import Summits.QuantumFields.YangMills.Theorems.ParabolicTrajectoryLatticeGapOnTrajectoryStubOddRPCrossTilt
import Summits.QuantumFields.YangMills.Theorems.ParabolicTrajectoryLatticeGapOnTrajectoryStubTiltChessboardStep
import Summits.QuantumFields.YangMills.Theorems.ParabolicTrajectoryLatticeGapOnTrajectoryStubTiltChessboard
import Summits.QuantumFields.YangMills.Theorems.ParabolicTrajectoryLatticeGapOnTrajectoryStubLargeFieldSparseOfChessboard
import HarnessLib

/-!
# Large-field sparseness of Wilson's lattice gauge measure on odd four-tori (every compact `G`)

Crux `Summit.QuantumFields.YangMills.Theses.ParabolicTrajectory.LatticeGapOnTrajectory`
(stmt-QuantumFields-10523), line `line-sparse-defect-orbit-window` (lead a4): the planner's stub
`stub_largeFieldSparseness` (`∀ G r, LargeFieldSparse r`) in closed, definition-free form, assembled
from the four landed stubs of the lead's reshape:

* (A) `stub_oddRPCrossTilt` — Osterwalder–Seiler positivity on the odd torus with a crossing tilt
  (net crossing couplings `β − t_p ∈ [0, β]`);
* (B) `stub_tiltChessboardStep` — the one-direction chessboard for exponential tilt functionals of one
  plaquette orientation class (Fröhlich–Israel–Lieb–Simon maximisation on the odd cycle,
  `OddCycle.chessboard`; the temporal class uses the reflection `t ↦ 2 − t`);
* (C) `stub_tiltChessboard` — all four directions by the axis symmetry of the Wilson measure;
* (D) `stub_largeFieldSparse_of_chessboard` — Chebyshev tilt `t = β`, pigeonhole to one orientation
  class, and the crude free-energy lower bound `exp_mul_pow_le_partitionFunction_toReal`
  (Haar small-ball positivity).

## Main result

* `largeFieldSparse` — for every compact group `G` with a faithful continuous unitary lattice
  representation `r` and every threshold `ε₀ > 0` there are `c > 0`, `b₀`, `S₀` such that for all
  `β ≥ b₀`, all odd tori `(2S+1)⁴` with `S ≥ S₀` and ALL finite plaquette sets `X`:
  `μ_{β}(every p ∈ X has N − Re tr r(U_p) ≥ ε₀) ≤ exp(−c β |X|)` — a prescribed set of `ε₀`-large
  plaquettes is jointly exponentially rare in `β`, per plaquette, uniformly in the volume
  (Bałaban's large-field suppression, CMP 122 (1989) (0.35)–(0.37), in chessboard form; the only
  group-theoretic input is positivity of Haar measure on open sets). The constants delivered by (D):
  `c = ε₀/24`, `S₀ = 1`.

This is the body of `LargeFieldSparse r` (skeleton `Cruxes/LatticeGapOnTrajectory/Lines/
sparse_defect_orbit_window.lean`), which unfolds to it definitionally.
-/

set_option autoImplicit false

noncomputable section

namespace Summit.QuantumFields.YangMills.Cruxes.LatticeGapOnTrajectory.SparseDefectOrbitWindow

open scoped BigOperators ENNReal
open MeasureTheory Literature.MathematicalPhysics.QuantumFieldTheory

/-- **Large-field sparseness under Wilson's torus measure, every compact gauge group.** For every
faithful continuous unitary lattice representation `r` of a compact group `G` and every `ε₀ > 0`
there are `c > 0`, `b₀ : ℝ`, `S₀ : ℕ` such that for all `β ≥ b₀`, all `S ≥ S₀` and all finite sets
`X` of plaquettes of the odd torus `(ℤ/(2S+1))⁴`, the Wilson probability that every plaquette of `X`
has plaquette energy `N − Re tr r(U_p) ≥ ε₀` is at most `exp(−c β |X|)`. Composition of the four
landed stubs (A)–(D) of line `line-sparse-defect-orbit-window`. -/
theorem largeFieldSparse :
    ∀ (G : Type) [Group G] [TopologicalSpace G] [IsTopologicalGroup G] [CompactSpace G]
      [MeasurableSpace G] [BorelSpace G] (r : LatticeRep G),
    ∀ ε₀ : ℝ, 0 < ε₀ → ∃ (c b₀ : ℝ) (S₀ : ℕ), 0 < c ∧ ∀ β : ℝ, b₀ ≤ β → ∀ S : ℕ, S₀ ≤ S →
      ∀ X : Finset (Plaquette 4 (2 * S + 1)),
        (wilsonMeasure r.ρ β : Measure (GaugeConfig 4 (2 * S + 1) G))
            {U | ∀ p ∈ X, ε₀ ≤ (r.N : ℝ) - (r.ρ (plaquetteHolonomy U p.1 p.2.1.1 p.2.1.2)).trace.re} ≤
          ENNReal.ofReal (Real.exp (-(c * β * X.card))) :=
  stub_largeFieldSparse_of_chessboard (stub_tiltChessboard (stub_tiltChessboardStep stub_oddRPCrossTilt))

/-- **The four-direction tilt chessboard on the odd four-torus, unconditionally** (hypotheses of
(C) discharged by (B) ∘ (A)): for `S ≥ 1`, continuous `ρ`, `β ≥ 0`, a plaquette orientation class `o`
and a tilt profile `0 ≤ c ≤ β` on the sites,
`(E_β exp(−∑ₓ c(x) Re tr ρ(U_{(x,o)})))^{(2S+1)⁴} ≤ ∏_y E_β exp(−c(y) ∑ₓ Re tr ρ(U_{(x,o)}))`
(Fröhlich–Israel–Lieb–Simon's chessboard estimate, in the tilt form that survives on odd tori). -/
theorem tiltChessboard :
    ∀ (S N : ℕ) (G : Type) [Group G] [TopologicalSpace G] [IsTopologicalGroup G] [CompactSpace G]
      [MeasurableSpace G] [BorelSpace G] (ρ : G →* Matrix (Fin N) (Fin N) ℂ), 1 ≤ S → Continuous ρ →
    ∀ (β : ℝ), 0 ≤ β → ∀ (o : {q : Fin 4 × Fin 4 // q.1 < q.2}) (c : Site 4 (2 * S + 1) → ℝ),
      (∀ x, 0 ≤ c x) → (∀ x, c x ≤ β) →
      (∫ U, Real.exp (-∑ x : Site 4 (2 * S + 1), c x * WilsonRP.plaqRe ρ U (x, o))
          ∂(wilsonMeasure ρ β : Measure (GaugeConfig 4 (2 * S + 1) G))) ^ ((2 * S + 1) ^ 4) ≤
        ∏ y : Site 4 (2 * S + 1),
          ∫ U, Real.exp (-∑ x : Site 4 (2 * S + 1), c y * WilsonRP.plaqRe ρ U (x, o))
            ∂(wilsonMeasure ρ β : Measure (GaugeConfig 4 (2 * S + 1) G)) :=
  stub_tiltChessboard (stub_tiltChessboardStep stub_oddRPCrossTilt)

/-- **The one-direction tilt chessboard on the odd four-torus, unconditionally** ((B) with (A)
discharged): `(E_β exp(−∑ₓ c(x) Re tr ρ(U_{(x,o)})))^{2S+1} ≤ ∏ₛ E_β exp(−∑ₓ c(x[0 := s]) Re tr ρ(U_{(x,o)}))`. -/
theorem tiltChessboardStep :
    ∀ (S N : ℕ) (G : Type) [Group G] [TopologicalSpace G] [IsTopologicalGroup G] [CompactSpace G]
      [MeasurableSpace G] [BorelSpace G] (ρ : G →* Matrix (Fin N) (Fin N) ℂ), 1 ≤ S → Continuous ρ →
    ∀ (β : ℝ), 0 ≤ β → ∀ (o : {q : Fin 4 × Fin 4 // q.1 < q.2}) (c : Site 4 (2 * S + 1) → ℝ),
      (∀ x, 0 ≤ c x) → (∀ x, c x ≤ β) →
      (∫ U, Real.exp (-∑ x : Site 4 (2 * S + 1), c x * WilsonRP.plaqRe ρ U (x, o))
          ∂(wilsonMeasure ρ β : Measure (GaugeConfig 4 (2 * S + 1) G))) ^ (2 * S + 1) ≤
        ∏ s : ZMod (2 * S + 1),
          ∫ U, Real.exp (-∑ x : Site 4 (2 * S + 1),
              c (Function.update x 0 s) * WilsonRP.plaqRe ρ U (x, o))
            ∂(wilsonMeasure ρ β : Measure (GaugeConfig 4 (2 * S + 1) G)) :=
  stub_tiltChessboardStep stub_oddRPCrossTilt

end Summit.QuantumFields.YangMills.Cruxes.LatticeGapOnTrajectory.SparseDefectOrbitWindow

end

■ ■ ■ ■ ■ ■ ■

— Your assignment —
The output must consist solely of the lines from the first line of the records through the line containing "r(U_p) ≥ ε₀)", reproduced exactly.

— Response box —
import Summits.QuantumFields.YangMills.Theorems.ParabolicTrajectoryLatticeGapOnTrajectoryStubOddRPCrossTilt
import Summits.QuantumFields.YangMills.Theorems.ParabolicTrajectoryLatticeGapOnTrajectoryStubTiltChessboardStep
import Summits.QuantumFields.YangMills.Theorems.ParabolicTrajectoryLatticeGapOnTrajectoryStubTiltChessboard
import Summits.QuantumFields.YangMills.Theorems.ParabolicTrajectoryLatticeGapOnTrajectoryStubLargeFieldSparseOfChessboard
import HarnessLib

/-!
# Large-field sparseness of Wilson's lattice gauge measure on odd four-tori (every compact `G`)

Crux `Summit.QuantumFields.YangMills.Theses.ParabolicTrajectory.LatticeGapOnTrajectory`
(stmt-QuantumFields-10523), line `line-sparse-defect-orbit-window` (lead a4): the planner's stub
`stub_largeFieldSparseness` (`∀ G r, LargeFieldSparse r`) in closed, definition-free form, assembled
from the four landed stubs of the lead's reshape:

* (A) `stub_oddRPCrossTilt` — Osterwalder–Seiler positivity on the odd torus with a crossing tilt
  (net crossing couplings `β − t_p ∈ [0, β]`);
* (B) `stub_tiltChessboardStep` — the one-direction chessboard for exponential tilt functionals of one
  plaquette orientation class (Fröhlich–Israel–Lieb–Simon maximisation on the odd cycle,
  `OddCycle.chessboard`; the temporal class uses the reflection `t ↦ 2 − t`);
* (C) `stub_tiltChessboard` — all four directions by the axis symmetry of the Wilson measure;
* (D) `stub_largeFieldSparse_of_chessboard` — Chebyshev tilt `t = β`, pigeonhole to one orientation
  class, and the crude free-energy lower bound `exp_mul_pow_le_partitionFunction_toReal`
  (Haar small-ball positivity).

## Main result

* `largeFieldSparse` — for every compact group `G` with a faithful continuous unitary lattice
  representation `r` and every threshold `ε₀ > 0` there are `c > 0`, `b₀`, `S₀` such that for all
  `β ≥ b₀`, all odd tori `(2S+1)⁴` with `S ≥ S₀` and ALL finite plaquette sets `X`:
  `μ_{β}(every p ∈ X has N − Re tr r(U_p) ≥ ε₀) ≤ exp(−c β |X|)` — a prescribed set of `ε₀`-large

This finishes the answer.